I saw this on 6.14 after an online resize, also with a need_discard key.
Do you have the log, and the old and new nbuckets for the device being resized?
It just happened again after a resize:
[1693291.408531] bcachefs (f7fa14ed-5a8e-4b14-b39a-8b5c21f8bc25): reference to invalid bucket
u64s 13 type alloc_v4 9:2099818:0 len 0 ver 0:
gen 1 oldest_gen 0 data_type need_discard
journal_seq_nonempty 119936735
journal_seq_empty 119936767
need_discard 1
need_inc_gen 0
dirty_sectors 0
stripe_sectors 0
cached_sectors 0
stripe 0
stripe_redundancy 0
io_time[READ] 4840184893712
io_time[WRITE] 4714504893368
fragmentation 0
bp_start 8
[1693291.414790] bcachefs (f7fa14ed-5a8e-4b14-b39a-8b5c21f8bc25): inconsistency detected - emergency read only at journal seq 119936767
[1693291.415177] bcachefs (f7fa14ed-5a8e-4b14-b39a-8b5c21f8bc25): bch2_trans_commit_write_locked(): fatal error fatal error in transaction commit: EIO
[1693291.415491] bcachefs (f7fa14ed-5a8e-4b14-b39a-8b5c21f8bc25): inum 0:1438453 offset 3026944: write error(internal move): btree update error: EIO
[1693294.899616] bcachefs (f7fa14ed-5a8e-4b14-b39a-8b5c21f8bc25): unclean shutdown complete, journal seq 119936767
The old and new device sizes come through due to virtio
[1693221.255412] virtio_blk virtio3: [vdb] new size: 7814029312 512-byte logical blocks (4.00 TB/3.64 TiB)
[1693221.255420] vdb: detected capacity change from 6442450944 to 7814029312
[1693231.492972] virtio_blk virtio4: [vdc] new size: 5860524032 512-byte logical blocks (3.00 TB/2.73 TiB)
[1693231.492981] vdc: detected capacity change from 4294967296 to 5860524032
And the new bucket count is from bcachefs device resize
$ sudo bcachefs device resize /dev/vdb
Doing online resize of /dev/vdb
resizing /dev/vdb to 3815444 buckets
$ sudo bcachefs device resize /dev/vdc
Doing online resize of /dev/vdc
resizing /dev/vdc to 2861584 buckets
I'm just missing the old bucket size, but it can likely be estimated quite accurately using (newbuckets/newsize)*oldsize.

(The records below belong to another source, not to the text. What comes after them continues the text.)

/-!
# YM-DAG node N19 (= NE7 proper) — EVERY LIPSCHITZ LINK OF THE ℓ¹-NORM AT THE RIDGE RATE UP TO `log³`
# (`dist_∞(h∘S_d, Π_t) ≤ 10⁴·K·d·log₂³t∕t` for every `K`-Lipschitz `h` on `[0, d]`, all `d`, all `t ≥ 2` — (v′) of CURRENCY-MAP v11 settled up to logarithms)

Cell `pub-ymgap`, HUMAN RULING D-0062 (Track A) ∕ D-0149 (work-bound push), R141 (C) wider-strategy seat `pub-ymgap-dag-n19-e` (strategy
s3 = ALTERNATIVE CURRENCY), generation g33, module 5 (lineage module 152b).  Route `Summits/QuantumFields/YangMills/Theses/BalabanUVNodes.lean`,
cluster item K3⁸ «SpineGivenEndpointR13SepCoPHV» (stmt-QuantumFields-27366); filed `--supports` that item `--as helper` (it proves no registered
stub).  COUNT-NEUTRAL: [folklore]∕[bookkeeping] approximation theory over Mathlib and, BY NAME, the lineage's modules 152a
`…N19LipschitzLinkTrigSmoothing` (`exists_trigLink_near_lipschitzLink`: the Fejér–Steklov smoothing of the link, priced by `K`), 151
`…N19SmoothLinkFirstOrder` (`exists_mvPolynomial_near_trigLink_firstOrder`: the smoothed-link first-order law) and 140 `…N19SingleModeLogFree`
(`exists_scale`, `exists_order`, `nine_le_logb`: the ladder parameters at budget `t`); no laws, no scheme object, no Theses import; NOT a discharge claim.

THE RESULT.  In the degree model (`S_d = Σ_{i≤d}|x_i|` on `[−1,1]^d`, `Π_t` = real polynomials of total degree `≤ t`) the lineage had, for the class
of ALL Lipschitz links, `d∕(π(9t+6)) ≤ sup_{h 1-Lip} dist_∞(h∘S_d, Π_t) ≲ d∕√t` (module 134 ∕ module 111's nesting `q(Σ_i p(x_i))`), conjectured
`Θ(d∕t)` on numerical evidence (g28: certified LPs, `k ≤ 8`, `t ≤ 32`: ridge-like), every structured sub-class (ridge, single modes, trigonometric
and `C²` links, zigzags, hinges, absolutely monotone links) at `d∕t` up to `log²t`, and the general class blocked at `d∕√t` («links with many small
kinks»; OPEN-PROBLEM.md dead end «Fourier synthesis loses `√`: `Σ_{n≤t}|ĥ′(n)| ≍ √t`»).  THIS MODULE: ★★★ `exists_mvPolynomial_near_lipschitzLink_l1Norm`
— **for every finite nonempty `ι` (`d = |ι|`), every `K ≥ 0`, every `h` with `|h(s) − h(s′)| ≤ K|s − s′|` on `[0, d]` and every `t ≥ 2` there is
`P : MvPolynomial ι ℝ` of total degree `≤ t` with `|h(Σ_i|x_i|) − P(x)| ≤ 10⁴·K·d·(log₂t)³∕t` on `[−1,1]^ι`** — the general class at the ridge rate
up to `log³t` (constant astronomical, nowhere optimised: one `log` is the Fejér kernel's, two are the ladder budget's `h·2^J ≲ t`).
THE MECHANISM (modules 150–152a): smooth `h` at scale `d∕L` by Fejér–Steklov (a trigonometric `g` with `|g′| ≤ K`, `g′` `(KπL∕d)`-Lipschitz,
`|h − g| ≤ Kd(1∕π + 1 + log L)∕L` — priced by `K`, not by coefficients), write `g(S) = g(A_J) + g′(A_J)(A_N − A_J) + O(KπL∕d·(dπ∕2^J)² + K·dπ∕N)`
(module 139's first-order step with `g` in place of the character) and realise `g(A_J)`, `g′(A_J)` through the character ladders (ONE `A_J` for
all `L²` modes; the ℓ¹ mass `2LKd` multiplies only `e^{−h} ≤ t^{−3}`); budget: `L = ⌊t∕(6912 log₂²t)⌋`, `4^J ≍ Lπ³t`, `h = ⌈3 log t⌉`, `N = ⌊3t∕8⌋`.
§1 `logb_sq_le` (`log₂²t ≤ t∕20736` for `t ≥ 2^24`), `exists_parameters`; §2 ★★★ `exists_mvPolynomial_near_lipschitzLink_l1Norm_of_le` (`t ≥ 2^24`,
constant `8000`) and ★★★ `exists_mvPolynomial_near_lipschitzLink_l1Norm` (all `t ≥ 2`, constant `10⁴`; below `2^24` the constant `h(0)` suffices).
The two-sided row and the law-level (`W₁`) face are in the sequel `…N19LipschitzLinksTwoSided`.

HONEST FRAMING (binding).  Elementary and [folklore]; ONE-SIDED (upper bound; module 134's `d∕(π(9t+6))` is the lower side); NO consumer in the DAG
today (an optimality map of the seat's own currency, degree model); nothing of Bałaban's instantiated; NE7 NOT PRINTED, NOT proved; N19 NOT
discharged; count-neutral.  One finite `T⁴` programme at fixed `ε`; nothing continuum ∕ `ℝ⁴` ∕ OS ∕ mass-gap ∕ Clay.  0 `def` ∕ 0 `sorry`.
-/

noncomputable section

Oh, and /dev/vdc is the device index 9 from the journal log. Seems the bucket index from the error is very likely to be greater than the old nbuckets. The readonly occured a good few seconds after the resize, so my hypothesis is that the transaction should have been valid, and the bucket count is somehow not being invalidated somewhere.
i think this bug might still be active
this was a resize bug, with something particular that was needed to make it pop, wasn't it? it's not showing up in the automated tests, so can you give me more info?
What makes this bug trigger is having 2 resizes done within the same second. One of them will not complete correctly.
I wrote a multi device resize test and got a similar but not identical error to pop on 6.14, and the test is passing on 6.16. Could either of you confirm that it's fixed?